For Mr. Frey to think that the early occupation of the Ganda site was simultaneous with the time that Greenhalgh visited the Mohawks Castles in 1677 and for Mr. Harrington to confirm the same with an opinion that the first habitation was in the last half of the 17th century-surely is not founded in conformity with the remains recovered from this site.

From the accounts of Champlain describing his battle with the Mohawks on Point Ticonderoga on the 30th day of July, 1609, he informed us that the Mohawks, "fell trees with poor axes which they sometimes get in war, and others of stone." Thus it is clearly evident that the Mohawks were not in a position to secure iron axes from Traders prior to this battle.

But upon the arrival of Henry Hudson, near Albany, in September, 1609 and traded "beades, knives and hatchets" for furs and the establishment of a Trading Post at Fort Orange by the Dutch immediately thereafter; and from the fact the Dutch aided the Mohawks in their was with the aborigines on the Delaware, in 1614, as Champlain informed us, the Mohawks were surely supplied with iron axes as speedily as possible for no Indian would use a stone axe if an iron one was obtainable.

Thus it may be positively concluded that the Mohawks discontinued the use of stone axes and stone implements, excepting arrow points, somewhat prior to 1620; and this fact is fully confirmed by the sties of the six new villages and castles which the Mohawks established about 1626 that they do not disclose stone implements but they do disclose Indian pottery but to a lesser extent than on the earlier sties.

In October, 1666, all the Mohawks' villages and castles were burned by the French and those erected thereafter do no disclose stone implements or the use of Indian pottery, but arrow points have been found.

Of course if the period of occupancy of a site overlaps or continues through the various periods of changes to the use of certain white man's wares, we must construct our conclusions to conform with the remains.

It is also Mr.
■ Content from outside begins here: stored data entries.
/-- **BCCGNSU 2017, Thm. 3.3** ("Let `Aᵢ, Bᵢ, Cᵢ ⊆ H` be an STPP construction in an abelian group
`H`. Then there is a border tricolored sum-free set in `H` of cardinality at least
`Σᵢ |Aᵢ||Bᵢ||Cᵢ| / (|Aᵢ| + |Bᵢ| + |Cᵢ|)`"), with the construction of the printed proof: the index
set is `M = ⋃ᵢ Mᵢ`, `Mᵢ = {(a,b,c) ∈ Aᵢ × Bᵢ × Cᵢ : rank a + rank b + rank c = rᵢ}` for a most
popular value `rᵢ`, the three families are `a - b`, `b - c`, `c - a`, and the weights are
`α = ρ(a)² + 2ρ(a)ρ(b) - 2ρ(a)rᵢ + rᵢ²`, `β = ρ(b)² + 2ρ(b)ρ(c) - 2ρ(b)rᵢ`,
`γ = ρ(c)² + 2ρ(c)ρ(a) - 2ρ(c)rᵢ` (so that `α + β + γ = (ρ(a)+ρ(b)+ρ(c)-rᵢ)²` whenever the
three group elements sum to zero). The STPP is the tree's `AddSimultaneousTPP` (CKSU Def. 5.1 =
BCCGNSU Def. 2.2). [cite: BlasiakChurchCohnGrochowNaslundSawinUmans2017, Thm. 3.3] -/
theorem AddSimultaneousTPP.exists_isBorderTricoloredSumFree {A B C : ι₀ → Finset H}
    (hS : AddSimultaneousTPP A B C) :
    ∃ (M : Finset (Σ _ : ι₀, H × H × H)) (α β γ : (Σ _ : ι₀, H × H × H) → ℤ),
      IsBorderTricoloredSumFree
        (fun x : M => x.1.2.1 - x.1.2.2.1) (fun x : M => x.1.2.2.1 - x.1.2.2.2)
        (fun x : M => x.1.2.2.2 - x.1.2.1) (fun x : M => α x.1) (fun x : M => β x.1)
        (fun x : M => γ x.1) ∧
      ∑ i, ((A i).card * (B i).card * (C i).card : ℝ) / ((A i).card + (B i).card + (C i).card)
        ≤ M.card := by
  classical
  rw [addSimultaneousTPP_iff_forall] at hS
  choose r hr using fun i => exists_popular_rankSum (A i) (B i) (C i)
  -- notation for ranks
  set ρA : ι₀ → H → ℤ := fun i a => (finsetRank (A i) a : ℤ) with hρA
  set ρB : ι₀ → H → ℤ := fun i b => (finsetRank (B i) b : ℤ) with hρB
  set ρC : ι₀ → H → ℤ := fun i c => (finsetRank (C i) c : ℤ) with hρC
  set Mi : ∀ i : ι₀, Finset (H × H × H) := fun i => ((A i) ×ˢ (B i) ×ˢ (C i)).filter fun x =>
    finsetRank (A i) x.1 + finsetRank (B i) x.2.1 + finsetRank (C i) x.2.2 = r i with hMi
  set M : Finset (Σ _ : ι₀, H × H × H) := univ.sigma Mi with hM
  set α : (Σ _ : ι₀, H × H × H) → ℤ := fun x =>
    ρA x.1 x.2.1 ^ 2 + 2 * ρA x.1 x.2.1 * ρB x.1 x.2.2.1 - 2 * ρA x.1 x.2.1 * r x.1 +
      (r x.1 : ℤ) ^ 2 with hα
  set β : (Σ _ : ι₀, H × H × H) → ℤ := fun x =>
    ρB x.1 x.2.2.1 ^ 2 + 2 * ρB x.1 x.2.2.1 * ρC x.1 x.2.2.2 - 2 * ρB x.1 x.2.2.1 * r x.1 with hβ
  set γ : (Σ _ : ι₀, H × H × H) → ℤ := fun x =>
    ρC x.1 x.2.2.2 ^ 2 + 2 * ρC x.1 x.2.2.2 * ρA x.1 x.2.1 - 2 * ρC x.1 x.2.2.2 * r x.1 with hγ
  -- membership in `M`
  have hmem : ∀ x : M, x.1.2.1 ∈ A x.1.1 ∧ x.1.2.2.1 ∈ B x.1.1 ∧ x.1.2.2.2 ∈ C x.1.1 ∧
      ρA x.1.1 x.1.2.1 + ρB x.1.1 x.1.2.2.1 + ρC x.1.1 x.1.2.2.2 = r x.1.1 := by
    rintro ⟨⟨i, a, b, c⟩, hx⟩
    simp only [hM, hMi, Finset.mem_sigma, Finset.mem_univ, true_and, Finset.mem_filter,
      Finset.mem_product] at hx
    refine ⟨hx.1.1, hx.1.2.1, hx.1.2.2, ?_⟩
    simp only [hρA, hρB, hρC]
    exact_mod_cast hx.2
  have key0 : ∀ a b c : H, (a - b) + (b - c) + (c - a) = 0 := fun a b c => by abel
  have key1 : ∀ a b b' c' c'' a'' : H,
      (a - a'') + (b' - b) + (c'' - c') = (a - b) + (b' - c') + (c'' - a'') := by
    intro a b b' c' c'' a''; abel
  refine ⟨M, α, β, γ, ⟨fun x => ⟨key0 _ _ _, ?_⟩, fun x y z h0 => ?_, fun x y z h0 hw => ?_⟩, ?_⟩
  · -- weights vanish on the matching
    obtain ⟨-, -, -, hsum⟩ := hmem x
    have : α x.1 + β x.1 + γ x.1 =
        (ρA x.1.1 x.1.2.1 + ρB x.1.1 x.1.2.2.1 + ρC x.1.1 x.1.2.2.2 - r x.1.1) ^ 2 := by
      simp only [hα, hβ, hγ]; ring
    rw [this, hsum, sub_self, zero_pow two_ne_zero]
  · -- nonnegativity: the STPP identifies the indices and three of the six elements
    obtain ⟨ha, hb, hc, -⟩ := hmem x
    obtain ⟨ha', hb', hc', -⟩ := hmem y
    obtain ⟨ha'', hb'', hc'', -⟩ := hmem z
    have h0' : (x.1.2.1 - z.1.2.1) + (y.1.2.2.1 - x.1.2.2.1) + (z.1.2.2.2 - y.1.2.2.2) = 0 := by
      rw [key1]; exact h0
    obtain ⟨hij, hjk, haa, hbb, hcc⟩ := hS x.1.1 y.1.1 z.1.1 _ ha'' _ ha _ hb _ hb' _ hc' _ hc'' h0'
    have : α x.1 + β y.1 + γ z.1 =
        (ρA x.1.1 x.1.2.1 + ρB x.1.1 x.1.2.2.1 + ρC y.1.1 y.1.2.2.2 - r x.1.1) ^ 2 := by
      simp only [hα, hβ, hγ]
      rw [← hjk, ← hij, haa, ← hbb, hcc]
      ring
    rw [this]
    exact sq_nonneg _
  · -- vanishing forces the matching
    obtain ⟨ha, hb, hc, hx⟩ := hmem x
    obtain ⟨ha', hb', hc', hy⟩ := hmem y
    obtain ⟨ha'', hb'', hc'', hz⟩ := hmem z
    have h0' : (x.1.2.1 - z.1.2.1) + (y.1.2.2.1 - x.1.2.2.1) + (z.1.2.2.2 - y.1.2.2.2) = 0 := by
      rw [key1]; exact h0
    obtain ⟨hij, hjk, haa, hbb, hcc⟩ := hS x.1.1 y.1.1 z.1.1 _ ha'' _ ha _ hb _ hb' _ hc' _ hc'' h0'
    have hsq : α x.1 + β y.1 + γ z.1 =
        (ρA x.1.1 x.1.2.1 + ρB x.1.1 x.1.2.2.1 + ρC y.1.1 y.1.2.2.2 - r x.1.1) ^ 2 := by
      simp only [hα, hβ, hγ]
      rw [← hjk, ← hij, haa, ← hbb, hcc]
      ring
    rw [hsq] at hw
    have hw' : ρA x.1.1 x.1.2.1 + ρB x.1.1 x.1.2.2.1 + ρC y.1.1 y.1.2.2.2 = r x.1.1 := by
      have := pow_eq_zero_iff (n := 2) two_ne_zero |>.1 hw
      linarith
    -- compare with the three membership equations
    obtain ⟨⟨i, a, b, c⟩, hxM⟩ := x
    obtain ⟨⟨j, a', b', c'⟩, hyM⟩ := y
    obtain ⟨⟨k, a'', b'', c''⟩, hzM⟩ := z
    simp only at hij hjk haa hbb hcc hx hy hz hw' ha hb hc ha' hb' hc' ha'' hb'' hc'' ⊢
    subst hij hjk
    have hc1 : c = c' := by
      refine finsetRank_injOn hc hc' ?_
      have : ρC i c = ρC i c' := by linarith
      simpa [hρC] using this
    have ha1 : a' = a := by
      refine finsetRank_injOn ha' ha ?_
      rw [← hbb] at hy
      have : ρA i a' = ρA i a := by linarith
      simpa [hρA] using this
    have hb1 : b'' = b := by
      refine finsetRank_injOn hb'' hb ?_
      rw [haa, ← hcc] at hz
      have : ρB i b'' = ρB i b := by linarith
      simpa [hρB] using this
    refine ⟨Subtype.ext ?_, Subtype.ext ?_⟩
    · simp only [Sigma.mk.injEq, heq_eq_eq, Prod.mk.injEq, true_and]
      exact ⟨ha1.symm, hbb, hc1⟩
    · simp only [Sigma.mk.injEq, heq_eq_eq, Prod.mk.injEq, true_and]
      exact ⟨ha1.trans haa.symm, hbb.symm.trans hb1.symm, hcc⟩
  · -- size
    rw [hM, Finset.card_sigma, Nat.cast_sum]
    refine Finset.sum_le_sum fun i _ => ?_
    have h := hr i
    rcases Nat.eq_zero_or_pos ((A i).card + (B i).card + (C i).card) with h0 | hpos
    · have hA : (A i).card = 0 := by omega
      simp [hA]
    · rw [div_le_iff₀ (by exact_mod_cast hpos)]
      calc ((A i).card * (B i).card * (C i).card : ℝ)
          ≤ (((A i).card + (B i).card + (C i).card) * (Mi i).card : ℕ) := by exact_mod_cast h
        _ = ((Mi i).card : ℝ) * ((A i).card + (B i).card + (C i).card) := by push_cast; ring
Harrington's opinion that the habitation of the Ganda Site in the second period was probably late in the 18th century.

The fact is there were no Indian settlements in the Mohawk River valley subsequent to 1777. Their villages were raided and burned by the Oneida Iroquois in September, 1777 and all departed for Canada.

Furthermore the only settlements on the Mohawk River subsequent to February, 1693 were:

The Three tribes of the Ganniege, Mohawks at Fort Hunter, from 1693 to 1777.

The Ononjota Indians about a mile westerly of Sprakers from 1693 to 1700 and thereafter at Schoharie and

The Canajoha Indians on Prospect Hill in Fort Plain from 1689 to 1715 and at Indian Castle from 1715 to 1777.

Thus it becomes clearly evident that there was no second period of Tribal habitation of the Ganda Site.

But was we have disclosed that many of the principal Sachems of the Iroquois resided in private cabins at some distance from their Tribal Castles and preferably on sites of abandoned villages or castles.

Moreover the Ganda Site was without doubt a most favorable fishing place-near the outlet of the Crum Creek and the Mohawk River and Dominie Megapolensis informed us in 1644 that the water of the Mohawk River "is clear as crystal and as fresh as mil," In this river is a great plenty of all kinds of fish, pike, shad, bass, eels, perch, lampreys, sucker, catfish, sunfish, etc. In the spring in May, the perch are so plenty that one man with a hook and line will catch in one hour as many as ten or twelve can eat. My boys have caught in an hour fifty, each a foot long. They have three hooks on the instrument with which they fish and draw up frequently two or three perch at once.

Thus it would appear as if the Ganda Site was continuously occupied, more or less throughout the entire period that the Mohawks occupied the valley and more especially during 1689-1693 when the final castle of Teonondoge was located on the easterly point of Fort Hill, only a mile distant.

From our historical records an from the facts which they disclose as well as from the Stone implements recovered from the Ganda Site it is clearly and convincingly evident that it was the site of the castle of Tionondoge from about 1565 to 1610 and this is apparently the only site in the country of the Mohawks that its occupation has been entirely prehistoric.